In fact, OpenAI is not marketing GPT-5 itself as a model. It is presenting it as a system with the capability of utilising the 'right model' for a given task:
GPT‑5 is a unified system with a smart, efficient model that answers most questions, a deeper reasoning model (GPT‑5 thinking) for harder problems, and a real‑time router that quickly decides which to use based on conversation type, complexity, tool needs, and your explicit intent (for example, if you say “think hard about this” in the prompt).
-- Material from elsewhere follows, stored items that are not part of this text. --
import Summits.CriticalPhenomena.CardyFormulaZ2.Theorems.CardySusyWardDiscretisationFamilyExistsCover
import Summits.CriticalPhenomena.CardyFormulaZ2.Theorems.CardySusyWardDiscretisationFamilyExistsLocalSearch
import Mathlib.Analysis.InnerProductSpace.Convex
import HarnessLib

/-!
# Degenerate pairs of boundary sites — helper for `DiscretisationFamilyExists` (stmt-CriticalPhenomena-9644)

Write `r x = infDist (δx) ∂Ω`.  For two lattice neighbours `u`, `v = u + cornerUnit m` the pair is
**degenerate** (the disc of `v` inside that of `u`, the obstruction to cutting between `u` and `v`
isolated by the far-pole criterion `…ExistsFarPole`) iff `δ + r v ≤ r u`.  This file records the
rigid geometry of a degenerate pair:

* `infDist_eq_add_of_degenerate`: then `r u = r v + δ` exactly (`r` is `1`-Lipschitz);
* `infDist_le_of_degenerate`: and `r v ≤ (√2 - 1) δ < δ/2` if `u` is a boundary site;
* `foot_eq_farPole`: every nearest boundary point of `δv` is the FAR POLE `δv + (r v / δ)·δe`,
  `e = cornerUnit m` (equality in the triangle inequality, strict convexity of `ℂ`);
* `exists_foot`: nearest boundary points exist;
* `eq_of_degenerate_of_degenerate`: hence the partner `u` of a degenerate `v` is unique;
* `not_degenerate_of_foot_mem_openSegment`: a site with a nearest boundary point on the open
  lattice segment towards a neighbour `z`, at distance `< δ`, forms a non-degenerate pair with `z`
  (both ways) — in particular (`not_degenerate_succ_of_degenerate`) the edge continuing a
  degenerate pair beyond its small site is non-degenerate, and so are the perpendicular edges at
  the small site (`not_degenerate_perp_of_degenerate`).
-/

noncomputable section

open Set Metric
open Literature.Probability.LatticeModels Literature.Probability.Percolation

namespace Summit.CriticalPhenomena.CardyFormulaZ2.Theorems.DiscretisationFamilyExists

/-! ### The distance to the boundary along a pair -/

/-- `r` is `1`-Lipschitz along a lattice edge: `r (v + e) ≤ r v + δ`. [folklore] -/
theorem infDist_add_cornerUnit_le {Ω : Set ℂ} {δ : ℝ} (hδ : 0 < δ) (v : Site 2) (m : Fin 4) :
    infDist (meshPoint δ (v + cornerUnit m)) (frontier Ω) ≤ infDist (meshPoint δ v) (frontier Ω) + δ := by
  have := infDist_le_infDist_add_dist (s := frontier Ω) (x := meshPoint δ (v + cornerUnit m)) (y := meshPoint δ v)
  rwa [dist_meshPoint_add, norm_meshPoint_cornerUnit, abs_of_pos hδ] at this

/-- In a degenerate pair (`δ + r v ≤ r u`, `v = u + cornerUnit m`) the radii differ by exactly
`δ`. [folklore] -/
theorem infDist_eq_add_of_degenerate {Ω : Set ℂ} {δ : ℝ} (hδ : 0 < δ) (u : Site 2) (m : Fin 4)
    (h : δ + infDist (meshPoint δ (u + cornerUnit m)) (frontier Ω) ≤ infDist (meshPoint δ u) (frontier Ω)) :
    infDist (meshPoint δ u) (frontier Ω) = infDist (meshPoint δ (u + cornerUnit m)) (frontier Ω) + δ := by
  refine le_antisymm ?_ (by linarith)
  have := infDist_add_cornerUnit_le (Ω := Ω) hδ (u + cornerUnit m) (m + 2)
  rwa [add_assoc, cornerUnit_add_two, add_neg_cancel, add_zero] at this

/-- In a degenerate pair with `u` a boundary site, the small radius is at most `(√2 - 1) δ`, in
particular `< δ / 2`. [folklore] -/
theorem infDist_lt_half_of_degenerate {E : DiscreteDobrushin} (hΩ : IsOpen E.Ω) (hδ : 0 < E.δ)
    {u : Site 2} (hu : u ∈ E.zdBoundary) (m : Fin 4)
    (h : E.δ + infDist (meshPoint E.δ (u + cornerUnit m)) (frontier E.Ω) ≤
      infDist (meshPoint E.δ u) (frontier E.Ω)) :
    infDist (meshPoint E.δ (u + cornerUnit m)) (frontier E.Ω) < E.δ / 2 := by
  have h1 := infDist_frontier_le_sqrt_two hΩ hδ hu
  have h2 : Real.sqrt 2 < 3 / 2 := by
    rw [show (3:ℝ) / 2 = Real.sqrt ((3/2) ^ 2) by rw [Real.sqrt_sq (by norm_num)]]
    exact Real.sqrt_lt_sqrt (by norm_num) (by norm_num)
  nlinarith

/-! ### Feet (nearest boundary points) -/

/-- A nearest boundary point exists (the frontier of a bounded nonempty open proper… we only need
it closed and nonempty; `ℂ` is proper). [folklore] -/
theorem exists_foot {Ω : Set ℂ} (hne : (frontier Ω).Nonempty) (p : ℂ) :
    ∃ f ∈ frontier Ω, infDist p (frontier Ω) = dist p f :=
  isClosed_frontier.exists_infDist_eq_dist hne p

/-- **In a degenerate pair every foot of the small site is its far pole.** If
`δ + r v ≤ r u` with `v = u + cornerUnit m` and `f ∈ ∂Ω` is at distance `r v` from `δv`, then
`f = δv + (r v / δ) · δ(cornerUnit m)`: indeed `dist (δu) f ≥ r u = δ + r v = dist (δu) (δv) +
dist (δv) f`, equality in the triangle inequality. [folklore] -/
theorem foot_eq_farPole {Ω : Set ℂ} {δ : ℝ} (hδ : 0 < δ) (u : Site 2) (m : Fin 4)
    (h : δ + infDist (meshPoint δ (u + cornerUnit m)) (frontier Ω) ≤ infDist (meshPoint δ u) (frontier Ω))
    {f : ℂ} (hf : f ∈ frontier Ω)
    (hdist : dist (meshPoint δ (u + cornerUnit m)) f = infDist (meshPoint δ (u + cornerUnit m)) (frontier Ω)) :
    f = meshPoint δ (u + cornerUnit m) +
      (infDist (meshPoint δ (u + cornerUnit m)) (frontier Ω) / δ) • meshPoint δ (cornerUnit m) := by
  set v := u + cornerUnit m with hv
  set ρv := infDist (meshPoint δ v) (frontier Ω) with hρv
  set e := meshPoint δ (cornerUnit m) with he
  set w := f - meshPoint δ v with hw
  have hne : ‖e‖ = δ := by rw [he, norm_meshPoint_cornerUnit, abs_of_pos hδ]
  have he0 : e ≠ 0 := fun h0 => by rw [h0, norm_zero] at hne; exact hδ.ne' hne.symm
  have hvu : meshPoint δ v = meshPoint δ u + e := by rw [hv, meshPoint_add]
  -- equality in the triangle inequality for `e` and `w`
  have hw_norm : ‖w‖ = ρv := by rw [hw, ← dist_eq_norm, dist_comm, hdist]
  have htri : ‖e + w‖ = ‖e‖ + ‖w‖ := by
    refine le_antisymm (norm_add_le _ _) ?_
    have h1 : infDist (meshPoint δ u) (frontier Ω) ≤ dist (meshPoint δ u) f := infDist_le_dist_of_mem hf
    have h2 : dist (meshPoint δ u) f = ‖e + w‖ := by
      rw [dist_eq_norm, hw, hvu, show meshPoint δ u - f = -(e + (f - (meshPoint δ u + e))) by ring, norm_neg]
    rw [hne, hw_norm]
    linarith
  obtain ⟨r, hr0, hr⟩ := (sameRay_iff_norm_add.2 htri).exists_nonneg_left he0
  -- `w = r • e` with `r δ = ρv`
  have hr' : r = ρv / δ := by
    have : ‖w‖ = r * δ := by rw [← hr, norm_smul, Real.norm_eq_abs, abs_of_nonneg hr0, hne]
    rw [hw_norm] at this
    field_simp; linarith
  have : f = meshPoint δ v + w := by rw [hw]; ring
  rw [this, ← hr, hr']

/-- **The partner of a degenerate site is unique**: if `v` is degenerate both with
`v + cornerUnit (m + 2)` (i.e. `v = u + cornerUnit m`) and with `v + cornerUnit (m' + 2)`, then
`m = m'` (the unique foot of `v` is the far pole in both directions). [folklore] -/
theorem eq_of_degenerate_of_degenerate {Ω : Set ℂ} {δ : ℝ} (hδ : 0 < δ) (hne : (frontier Ω).Nonempty)
    (v : Site 2) (m m' : Fin 4) (hpos : 0 < infDist (meshPoint δ v) (frontier Ω))
    (h : δ + infDist (meshPoint δ v) (frontier Ω) ≤ infDist (meshPoint δ (v + cornerUnit (m + 2))) (frontier Ω))
    (h' : δ + infDist (meshPoint δ v) (frontier Ω) ≤ infDist (meshPoint δ (v + cornerUnit (m' + 2))) (frontier Ω)) :
    m = m' := by
  obtain ⟨f, hf, hfd⟩ := exists_foot hne (meshPoint δ v)
  have hvm : v = v + cornerUnit (m + 2) + cornerUnit m := by
    rw [add_assoc, cornerUnit_add_two, neg_add_cancel, add_zero]
  have hvm' : v = v + cornerUnit (m' + 2) + cornerUnit m' := by
    rw [add_assoc, cornerUnit_add_two, neg_add_cancel, add_zero]
  have h1 := foot_eq_farPole hδ (v + cornerUnit (m + 2)) m (by rw [← hvm]; exact h) hf (by rw [← hvm]; exact hfd.symm)
  have h2 := foot_eq_farPole hδ (v + cornerUnit (m' + 2)) m' (by rw [← hvm']; exact h') hf (by rw [← hvm']; exact hfd.symm)
  rw [← hvm] at h1
  rw [← hvm'] at h2
  have hρδ : infDist (meshPoint δ v) (frontier Ω) / δ ≠ 0 := (div_pos hpos hδ).ne'
  have h12 : meshPoint δ (cornerUnit m) = meshPoint δ (cornerUnit m') := by
    have := h1.symm.trans h2
    rw [add_right_inj] at this
    exact smul_right_injective ℂ hρδ this
  exact cornerUnit_injective (DiscreteDobrushin.meshPoint_injective hδ.ne' h12)

/-- **A foot on the open edge makes the edge non-degenerate (both ways).** If some boundary point
lies at `δv + t·δ(cornerUnit m)` with `0 < t < 1` and realises `r v` (so `r v = t δ`), then with
`z = v + cornerUnit m`: `¬ (δ + r v ≤ r z)` and `¬ (δ + r z ≤ r v)`. [folklore] -/
theorem not_degenerate_of_foot_mem_openSegment {Ω : Set ℂ} {δ : ℝ} (hδ : 0 < δ) (v : Site 2)
    (m : Fin 4) {t : ℝ} (ht0 : 0 < t) (ht1 : t < 1)
    (hf : meshPoint δ v + t • meshPoint δ (cornerUnit m) ∈ frontier Ω)
    (hρv : infDist (meshPoint δ v) (frontier Ω) = t * δ) :
    ¬ (δ + infDist (meshPoint δ v) (frontier Ω) ≤ infDist (meshPoint δ (v + cornerUnit m)) (frontier Ω)) ∧
    ¬ (δ + infDist (meshPoint δ (v + cornerUnit m)) (frontier Ω) ≤ infDist (meshPoint δ v) (frontier Ω)) := by
  have hne : ‖meshPoint δ (cornerUnit m)‖ = δ := by rw [norm_meshPoint_cornerUnit, abs_of_pos hδ]
  have hz : infDist (meshPoint δ (v + cornerUnit m)) (frontier Ω) ≤ (1 - t) * δ := by
    refine (infDist_le_dist_of_mem hf).trans (le_of_eq ?_)
    rw [meshPoint_add, dist_eq_norm, show meshPoint δ v + meshPoint δ (cornerUnit m) -
      (meshPoint δ v + t • meshPoint δ (cornerUnit m)) = (1 - t) • meshPoint δ (cornerUnit m) by
        rw [sub_smul, one_smul]; ring, norm_smul, Real.norm_eq_abs, abs_of_pos (by linarith), hne]
  have h0 : 0 ≤ infDist (meshPoint δ (v + cornerUnit m)) (frontier Ω) := infDist_nonneg
  constructor <;> intro h <;> nlinarith

/-- **The edge beyond the small site of a degenerate pair is non-degenerate.** If
`δ + r v ≤ r u` with `v = u + cornerUnit m` (and `r v > 0`, `∂Ω ≠ ∅`), then for
`z = v + cornerUnit m`: `¬ (δ + r v ≤ r z)` and `¬ (δ + r z ≤ r v)`. [folklore] -/
theorem not_degenerate_succ_of_degenerate {Ω : Set ℂ} {δ : ℝ} (hδ : 0 < δ) (hne : (frontier Ω).Nonempty)
    (u : Site 2) (m : Fin 4) (hpos : 0 < infDist (meshPoint δ (u + cornerUnit m)) (frontier Ω))
    (hlt : infDist (meshPoint δ (u + cornerUnit m)) (frontier Ω) < δ)
    (h : δ + infDist (meshPoint δ (u + cornerUnit m)) (frontier Ω) ≤ infDist (meshPoint δ u) (frontier Ω)) :
    ¬ (δ + infDist (meshPoint δ (u + cornerUnit m)) (frontier Ω) ≤
        infDist (meshPoint δ (u + cornerUnit m + cornerUnit m)) (frontier Ω)) ∧
    ¬ (δ + infDist (meshPoint δ (u + cornerUnit m + cornerUnit m)) (frontier Ω) ≤
        infDist (meshPoint δ (u + cornerUnit m)) (frontier Ω)) := by
  set v := u + cornerUnit m
  set ρv := infDist (meshPoint δ v) (frontier Ω)
  obtain ⟨f, hf, hfd⟩ := exists_foot hne (meshPoint δ v)
  have hfeq := foot_eq_farPole hδ u m h hf hfd.symm
  refine not_degenerate_of_foot_mem_openSegment hδ v m (t := ρv / δ) (div_pos hpos hδ)
    ((div_lt_one hδ).2 hlt) (hfeq ▸ hf) ?_
  rw [div_mul_cancel₀ _ hδ.ne']

/-- **The perpendicular edges at the small site of a degenerate pair are non-degenerate** (and so
is, trivially, any edge at a site of radius `< δ` in the direction "small inside big"): for
`z = v + cornerUnit m'` with `m' ≠ m` (`v = u + cornerUnit m` degenerate with `u`):
`¬ (δ + r v ≤ r z)` (uniqueness of the partner) and `¬ (δ + r z ≤ r v)` (`r v < δ`).
[folklore] -/
theorem not_degenerate_perp_of_degenerate {Ω : Set ℂ} {δ : ℝ} (hδ : 0 < δ) (hne : (frontier Ω).Nonempty)
    (u : Site 2) (m m' : Fin 4) (hmm' : m' + 2 ≠ m)
    (hpos : 0 < infDist (meshPoint δ (u + cornerUnit m)) (frontier Ω))
    (hlt : infDist (meshPoint δ (u + cornerUnit m)) (frontier Ω) < δ)
    (h : δ + infDist (meshPoint δ (u + cornerUnit m)) (frontier Ω) ≤ infDist (meshPoint δ u) (frontier Ω)) :
    ¬ (δ + infDist (meshPoint δ (u + cornerUnit m)) (frontier Ω) ≤
        infDist (meshPoint δ (u + cornerUnit m + cornerUnit m')) (frontier Ω)) ∧
    ¬ (δ + infDist (meshPoint δ (u + cornerUnit m + cornerUnit m')) (frontier Ω) ≤
        infDist (meshPoint δ (u + cornerUnit m)) (frontier Ω)) := by
  set v := u + cornerUnit m with hv
  have h0 : 0 ≤ infDist (meshPoint δ (v + cornerUnit m')) (frontier Ω) := infDist_nonneg
  refine ⟨fun h' => hmm' ?_, fun h' => by linarith⟩
  -- `v` would be degenerate with `v + cornerUnit (m + 2) = u` and with `v + cornerUnit m'`
  have hu : u = v + cornerUnit (m + 2) := by
    rw [hv, add_assoc, cornerUnit_add_two, add_neg_cancel, add_zero]
  have hz : v + cornerUnit m' = v + cornerUnit (m' + 2 + 2) := by
    rw [cornerUnit_add_two, cornerUnit_add_two, neg_neg]
  refine (eq_of_degenerate_of_degenerate hδ hne v m (m' + 2) hpos (hu ▸ h) (hz ▸ h')).symm ▸ ?_
  rfl

end Summit.CriticalPhenomena.CardyFormulaZ2.Theorems.DiscretisationFamilyExists

end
The router is continuously trained on real signals, including when users switch models, preference rates for responses, and measured correctness, improving over time. Once usage limits are reached, a mini version of each model handles remaining queries. In the near future, we plan to integrate these capabilities into a single model.
Accordingly, OpenAI has intended for GPT-5 to be "more useful for real-world queries" by "reducing hallucinations, improving instruction following, and minimizing sycophancy." Such efforts may be much appreciated given how difficult LLMs have been difficult to work with in practice.
In fact, improving the practical workability may be what determines the fate of LLMs. If they fail to be reliable enough in the real-world, then diffusion probably does not happen.
And if LLMs do prove useful enough for downstream applications, then it will not just be the EU AI Act provisions on general-purpose AI models, along with the code of practice applicable to developers like OpenAI, that will be important. How the Act also applies to those building on top of these models will be key to keep on eye on too.
Does the hype finally slow down?
Cf. from A normie's guide to AI hype:
We will eventually get a better sense of what generative AI can and cannot be used for.
When this happens, the best use cases for these models will become clearer and other more speculative uses will be attempted less. In turn, the excitement around AI may lessen as we concentrate on more proven uses.
If scaling has hit a wall, and maturation and diffusion follow, then AI becomes less about 'artificial intelligence' and more about 'augmented intelligence'. In other words, it becomes a tool for improving things rather than something which completely replaces humans.
And as a result we focus less on 'AI kills us all' or 'AI saves us all'. It becomes just another technology.
If so, then perhaps the hype dies down. Significantly.
See Kaplan et al, 'Scaling Laws for Neural Language Models' (2020).